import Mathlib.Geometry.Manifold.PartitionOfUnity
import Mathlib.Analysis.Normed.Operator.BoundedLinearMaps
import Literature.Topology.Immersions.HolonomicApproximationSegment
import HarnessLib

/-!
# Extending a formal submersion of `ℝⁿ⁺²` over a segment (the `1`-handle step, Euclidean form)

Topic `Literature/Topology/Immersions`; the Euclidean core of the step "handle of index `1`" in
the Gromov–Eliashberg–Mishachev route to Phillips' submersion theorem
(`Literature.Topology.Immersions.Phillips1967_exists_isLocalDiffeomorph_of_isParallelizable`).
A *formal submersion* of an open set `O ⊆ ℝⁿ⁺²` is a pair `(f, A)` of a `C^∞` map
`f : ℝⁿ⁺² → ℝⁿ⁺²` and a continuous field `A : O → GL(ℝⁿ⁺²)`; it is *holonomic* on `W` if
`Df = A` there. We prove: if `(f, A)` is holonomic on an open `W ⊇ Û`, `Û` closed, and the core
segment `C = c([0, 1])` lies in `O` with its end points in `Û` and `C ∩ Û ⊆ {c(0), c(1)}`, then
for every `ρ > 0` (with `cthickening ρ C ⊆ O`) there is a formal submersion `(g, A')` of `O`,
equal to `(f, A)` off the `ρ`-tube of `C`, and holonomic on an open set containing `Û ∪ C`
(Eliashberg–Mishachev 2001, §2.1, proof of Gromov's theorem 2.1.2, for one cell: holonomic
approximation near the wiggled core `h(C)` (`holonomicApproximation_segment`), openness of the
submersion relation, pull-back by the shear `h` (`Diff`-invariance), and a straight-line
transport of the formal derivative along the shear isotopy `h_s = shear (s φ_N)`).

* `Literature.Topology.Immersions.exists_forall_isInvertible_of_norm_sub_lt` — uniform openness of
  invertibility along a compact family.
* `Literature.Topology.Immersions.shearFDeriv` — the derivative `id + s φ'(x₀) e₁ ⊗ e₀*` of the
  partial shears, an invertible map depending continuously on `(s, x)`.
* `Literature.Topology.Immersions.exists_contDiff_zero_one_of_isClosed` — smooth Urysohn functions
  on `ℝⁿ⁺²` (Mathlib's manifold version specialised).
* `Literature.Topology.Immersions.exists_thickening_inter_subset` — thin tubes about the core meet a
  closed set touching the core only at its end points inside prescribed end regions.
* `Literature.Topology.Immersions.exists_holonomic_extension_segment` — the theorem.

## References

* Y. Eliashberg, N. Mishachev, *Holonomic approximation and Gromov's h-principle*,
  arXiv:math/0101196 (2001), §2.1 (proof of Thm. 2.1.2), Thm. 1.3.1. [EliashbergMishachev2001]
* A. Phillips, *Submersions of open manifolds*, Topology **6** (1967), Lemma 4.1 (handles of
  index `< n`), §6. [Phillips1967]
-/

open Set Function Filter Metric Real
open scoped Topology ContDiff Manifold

------------------------------------------------

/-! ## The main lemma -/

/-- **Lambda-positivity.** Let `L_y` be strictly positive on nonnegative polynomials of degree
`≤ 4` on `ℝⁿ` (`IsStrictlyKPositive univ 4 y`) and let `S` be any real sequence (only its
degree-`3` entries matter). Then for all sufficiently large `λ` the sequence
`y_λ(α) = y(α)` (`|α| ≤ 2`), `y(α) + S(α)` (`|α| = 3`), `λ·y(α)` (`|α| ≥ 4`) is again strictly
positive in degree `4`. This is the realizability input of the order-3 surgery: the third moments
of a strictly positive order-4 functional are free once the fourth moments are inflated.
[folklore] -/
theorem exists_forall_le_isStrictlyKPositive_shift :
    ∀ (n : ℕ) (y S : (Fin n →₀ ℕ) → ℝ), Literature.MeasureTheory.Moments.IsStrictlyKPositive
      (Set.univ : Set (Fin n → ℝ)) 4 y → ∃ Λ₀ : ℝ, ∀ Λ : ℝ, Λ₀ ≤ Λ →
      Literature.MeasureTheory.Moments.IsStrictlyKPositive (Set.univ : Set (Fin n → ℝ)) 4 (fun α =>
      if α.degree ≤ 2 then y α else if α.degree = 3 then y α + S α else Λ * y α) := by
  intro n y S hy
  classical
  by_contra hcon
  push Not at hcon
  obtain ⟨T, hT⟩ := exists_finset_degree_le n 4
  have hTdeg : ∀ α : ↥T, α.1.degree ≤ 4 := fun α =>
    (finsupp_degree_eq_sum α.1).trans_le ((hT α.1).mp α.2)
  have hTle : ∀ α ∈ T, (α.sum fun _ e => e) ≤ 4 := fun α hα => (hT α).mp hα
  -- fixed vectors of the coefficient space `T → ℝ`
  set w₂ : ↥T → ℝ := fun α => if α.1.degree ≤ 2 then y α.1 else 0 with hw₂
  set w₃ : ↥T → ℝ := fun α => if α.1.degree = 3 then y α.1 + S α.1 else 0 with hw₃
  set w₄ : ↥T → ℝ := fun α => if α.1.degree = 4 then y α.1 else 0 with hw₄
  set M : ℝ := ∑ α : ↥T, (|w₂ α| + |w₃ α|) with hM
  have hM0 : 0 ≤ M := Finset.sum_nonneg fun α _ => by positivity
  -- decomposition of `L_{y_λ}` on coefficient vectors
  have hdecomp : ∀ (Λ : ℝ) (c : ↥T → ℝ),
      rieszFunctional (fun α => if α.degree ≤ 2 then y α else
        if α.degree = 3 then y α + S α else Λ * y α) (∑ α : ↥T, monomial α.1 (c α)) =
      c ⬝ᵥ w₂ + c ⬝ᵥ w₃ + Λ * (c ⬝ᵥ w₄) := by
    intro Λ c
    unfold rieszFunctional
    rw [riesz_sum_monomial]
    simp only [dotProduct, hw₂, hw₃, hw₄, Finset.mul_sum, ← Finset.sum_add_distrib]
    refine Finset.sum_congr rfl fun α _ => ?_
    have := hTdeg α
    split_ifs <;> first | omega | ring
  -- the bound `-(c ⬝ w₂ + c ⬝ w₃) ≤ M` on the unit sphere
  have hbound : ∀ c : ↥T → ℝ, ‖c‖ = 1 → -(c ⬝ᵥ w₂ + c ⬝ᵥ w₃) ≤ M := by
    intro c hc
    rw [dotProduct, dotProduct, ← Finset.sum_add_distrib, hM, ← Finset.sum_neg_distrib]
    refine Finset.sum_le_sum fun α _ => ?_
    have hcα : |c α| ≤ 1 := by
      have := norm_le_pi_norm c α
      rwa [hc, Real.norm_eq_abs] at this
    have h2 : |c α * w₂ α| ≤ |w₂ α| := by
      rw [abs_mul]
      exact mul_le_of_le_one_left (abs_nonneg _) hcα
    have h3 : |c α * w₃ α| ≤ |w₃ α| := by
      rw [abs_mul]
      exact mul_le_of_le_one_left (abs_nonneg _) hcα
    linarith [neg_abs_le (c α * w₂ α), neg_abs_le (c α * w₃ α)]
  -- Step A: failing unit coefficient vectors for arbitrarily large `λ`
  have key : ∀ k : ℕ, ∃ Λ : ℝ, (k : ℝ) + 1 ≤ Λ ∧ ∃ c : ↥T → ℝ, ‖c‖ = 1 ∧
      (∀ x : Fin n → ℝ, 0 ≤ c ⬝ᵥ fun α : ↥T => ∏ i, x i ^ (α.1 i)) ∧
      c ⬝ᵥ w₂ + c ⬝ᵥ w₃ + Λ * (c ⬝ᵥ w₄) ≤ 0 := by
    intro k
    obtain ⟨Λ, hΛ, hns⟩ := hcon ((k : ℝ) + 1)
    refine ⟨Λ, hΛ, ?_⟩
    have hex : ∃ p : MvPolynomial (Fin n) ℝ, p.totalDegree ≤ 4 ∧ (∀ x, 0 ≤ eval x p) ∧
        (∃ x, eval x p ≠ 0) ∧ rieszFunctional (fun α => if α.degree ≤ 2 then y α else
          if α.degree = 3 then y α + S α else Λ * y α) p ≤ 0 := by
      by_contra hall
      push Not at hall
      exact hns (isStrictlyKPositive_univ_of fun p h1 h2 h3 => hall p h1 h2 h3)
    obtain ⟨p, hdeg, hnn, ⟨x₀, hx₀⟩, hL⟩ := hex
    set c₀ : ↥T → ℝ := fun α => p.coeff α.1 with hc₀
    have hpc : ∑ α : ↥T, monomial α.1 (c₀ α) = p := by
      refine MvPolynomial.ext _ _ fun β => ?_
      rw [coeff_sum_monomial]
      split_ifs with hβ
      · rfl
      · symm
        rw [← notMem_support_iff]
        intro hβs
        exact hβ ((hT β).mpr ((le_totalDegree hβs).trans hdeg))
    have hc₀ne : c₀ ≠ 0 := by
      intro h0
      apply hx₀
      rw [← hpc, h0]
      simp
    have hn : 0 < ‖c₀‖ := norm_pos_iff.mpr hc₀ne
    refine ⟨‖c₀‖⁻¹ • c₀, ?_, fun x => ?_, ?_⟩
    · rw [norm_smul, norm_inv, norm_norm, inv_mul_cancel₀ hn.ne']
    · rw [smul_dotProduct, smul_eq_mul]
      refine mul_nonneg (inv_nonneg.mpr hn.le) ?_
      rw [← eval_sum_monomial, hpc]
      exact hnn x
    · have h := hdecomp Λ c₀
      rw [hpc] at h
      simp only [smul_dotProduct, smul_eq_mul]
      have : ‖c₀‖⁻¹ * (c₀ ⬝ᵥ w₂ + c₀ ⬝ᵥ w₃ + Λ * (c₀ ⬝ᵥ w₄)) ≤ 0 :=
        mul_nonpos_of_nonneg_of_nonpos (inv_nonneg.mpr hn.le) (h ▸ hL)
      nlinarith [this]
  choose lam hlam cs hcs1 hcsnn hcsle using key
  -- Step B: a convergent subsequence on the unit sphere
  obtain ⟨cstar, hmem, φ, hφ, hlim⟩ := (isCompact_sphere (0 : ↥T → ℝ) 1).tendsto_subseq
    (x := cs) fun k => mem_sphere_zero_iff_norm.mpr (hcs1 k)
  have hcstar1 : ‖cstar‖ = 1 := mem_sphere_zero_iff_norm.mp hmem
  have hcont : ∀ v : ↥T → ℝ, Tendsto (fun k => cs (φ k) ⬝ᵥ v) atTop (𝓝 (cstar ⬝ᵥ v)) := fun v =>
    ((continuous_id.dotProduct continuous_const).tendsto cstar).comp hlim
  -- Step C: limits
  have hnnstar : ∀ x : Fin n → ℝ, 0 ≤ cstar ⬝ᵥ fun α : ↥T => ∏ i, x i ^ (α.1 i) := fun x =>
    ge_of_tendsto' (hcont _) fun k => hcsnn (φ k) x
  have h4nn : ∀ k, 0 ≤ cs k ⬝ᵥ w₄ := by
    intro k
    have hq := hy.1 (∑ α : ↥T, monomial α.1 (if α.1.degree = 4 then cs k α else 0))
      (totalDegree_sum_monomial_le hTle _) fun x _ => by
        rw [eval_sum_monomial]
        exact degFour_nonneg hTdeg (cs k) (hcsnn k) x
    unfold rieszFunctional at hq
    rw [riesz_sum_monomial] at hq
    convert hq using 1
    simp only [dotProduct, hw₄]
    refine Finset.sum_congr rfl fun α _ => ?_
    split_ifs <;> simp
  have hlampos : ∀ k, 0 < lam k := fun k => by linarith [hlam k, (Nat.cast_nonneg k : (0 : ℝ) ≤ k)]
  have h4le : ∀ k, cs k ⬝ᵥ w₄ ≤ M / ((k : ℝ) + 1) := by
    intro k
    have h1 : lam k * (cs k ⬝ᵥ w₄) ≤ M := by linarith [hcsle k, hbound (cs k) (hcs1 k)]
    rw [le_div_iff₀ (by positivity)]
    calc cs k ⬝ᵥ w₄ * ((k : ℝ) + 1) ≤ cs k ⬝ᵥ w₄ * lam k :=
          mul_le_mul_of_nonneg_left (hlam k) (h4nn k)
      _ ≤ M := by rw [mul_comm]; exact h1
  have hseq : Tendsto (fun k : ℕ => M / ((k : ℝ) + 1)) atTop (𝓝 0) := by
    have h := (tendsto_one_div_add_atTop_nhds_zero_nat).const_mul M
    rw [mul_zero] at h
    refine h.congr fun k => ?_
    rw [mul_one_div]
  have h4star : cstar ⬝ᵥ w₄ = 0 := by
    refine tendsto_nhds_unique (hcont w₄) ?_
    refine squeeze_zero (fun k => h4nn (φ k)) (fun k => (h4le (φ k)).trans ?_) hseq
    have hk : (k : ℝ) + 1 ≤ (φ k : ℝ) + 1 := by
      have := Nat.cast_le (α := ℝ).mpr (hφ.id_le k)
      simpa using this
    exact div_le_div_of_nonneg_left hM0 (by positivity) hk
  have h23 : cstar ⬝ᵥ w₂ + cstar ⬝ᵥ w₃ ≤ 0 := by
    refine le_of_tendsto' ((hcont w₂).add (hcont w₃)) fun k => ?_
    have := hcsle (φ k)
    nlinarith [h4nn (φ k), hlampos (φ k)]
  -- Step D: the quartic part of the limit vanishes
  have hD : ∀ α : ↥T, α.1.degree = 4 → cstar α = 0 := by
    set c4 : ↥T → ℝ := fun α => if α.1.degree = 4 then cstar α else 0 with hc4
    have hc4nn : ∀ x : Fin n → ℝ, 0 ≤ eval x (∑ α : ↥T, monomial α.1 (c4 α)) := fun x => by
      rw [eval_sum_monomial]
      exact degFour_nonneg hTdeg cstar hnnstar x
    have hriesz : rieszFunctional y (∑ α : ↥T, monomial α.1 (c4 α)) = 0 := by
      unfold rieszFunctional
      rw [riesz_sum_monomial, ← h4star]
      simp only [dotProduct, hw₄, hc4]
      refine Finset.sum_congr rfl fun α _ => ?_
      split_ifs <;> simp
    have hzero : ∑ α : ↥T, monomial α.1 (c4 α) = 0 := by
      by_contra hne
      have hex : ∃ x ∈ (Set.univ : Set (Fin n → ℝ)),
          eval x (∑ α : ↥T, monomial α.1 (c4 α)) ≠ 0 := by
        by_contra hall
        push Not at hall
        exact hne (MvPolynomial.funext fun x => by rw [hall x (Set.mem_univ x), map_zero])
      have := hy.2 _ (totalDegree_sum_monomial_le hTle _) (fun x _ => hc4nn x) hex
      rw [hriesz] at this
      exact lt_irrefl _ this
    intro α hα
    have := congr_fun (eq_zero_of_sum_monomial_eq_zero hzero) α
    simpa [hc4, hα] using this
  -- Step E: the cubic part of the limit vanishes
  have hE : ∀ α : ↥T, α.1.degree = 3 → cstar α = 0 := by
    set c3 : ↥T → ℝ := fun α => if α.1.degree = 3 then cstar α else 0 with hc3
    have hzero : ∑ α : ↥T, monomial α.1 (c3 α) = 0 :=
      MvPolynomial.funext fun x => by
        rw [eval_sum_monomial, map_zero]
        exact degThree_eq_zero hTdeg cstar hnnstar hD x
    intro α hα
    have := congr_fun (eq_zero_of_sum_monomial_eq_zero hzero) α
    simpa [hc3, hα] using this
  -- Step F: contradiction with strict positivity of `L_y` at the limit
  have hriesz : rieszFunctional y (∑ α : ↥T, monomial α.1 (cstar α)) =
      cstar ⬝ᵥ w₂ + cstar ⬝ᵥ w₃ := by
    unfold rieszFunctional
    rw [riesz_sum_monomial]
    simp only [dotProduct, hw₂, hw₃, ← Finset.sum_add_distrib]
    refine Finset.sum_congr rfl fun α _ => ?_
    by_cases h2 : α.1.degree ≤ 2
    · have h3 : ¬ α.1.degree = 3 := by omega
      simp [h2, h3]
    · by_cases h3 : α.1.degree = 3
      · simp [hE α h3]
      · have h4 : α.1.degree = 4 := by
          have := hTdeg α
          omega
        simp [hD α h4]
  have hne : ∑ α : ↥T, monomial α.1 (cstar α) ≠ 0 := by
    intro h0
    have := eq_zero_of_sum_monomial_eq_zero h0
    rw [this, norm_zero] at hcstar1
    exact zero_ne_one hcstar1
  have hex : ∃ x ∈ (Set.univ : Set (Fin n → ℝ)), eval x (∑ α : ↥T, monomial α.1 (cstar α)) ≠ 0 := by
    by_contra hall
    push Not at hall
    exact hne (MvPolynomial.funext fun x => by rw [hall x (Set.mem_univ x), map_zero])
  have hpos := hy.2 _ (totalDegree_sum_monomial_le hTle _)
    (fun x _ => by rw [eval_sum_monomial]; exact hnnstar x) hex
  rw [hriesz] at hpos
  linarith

------------------------------------------------

▸ BRIEF
Review the material and copy each line in which the word "openness" appears.

▸ RESPONSE TO THE EXERCISE
approximation near the wiggled core `h(C)` (`holonomicApproximation_segment`), openness of the
* `Literature.Topology.Immersions.exists_forall_isInvertible_of_norm_sub_lt` — uniform openness of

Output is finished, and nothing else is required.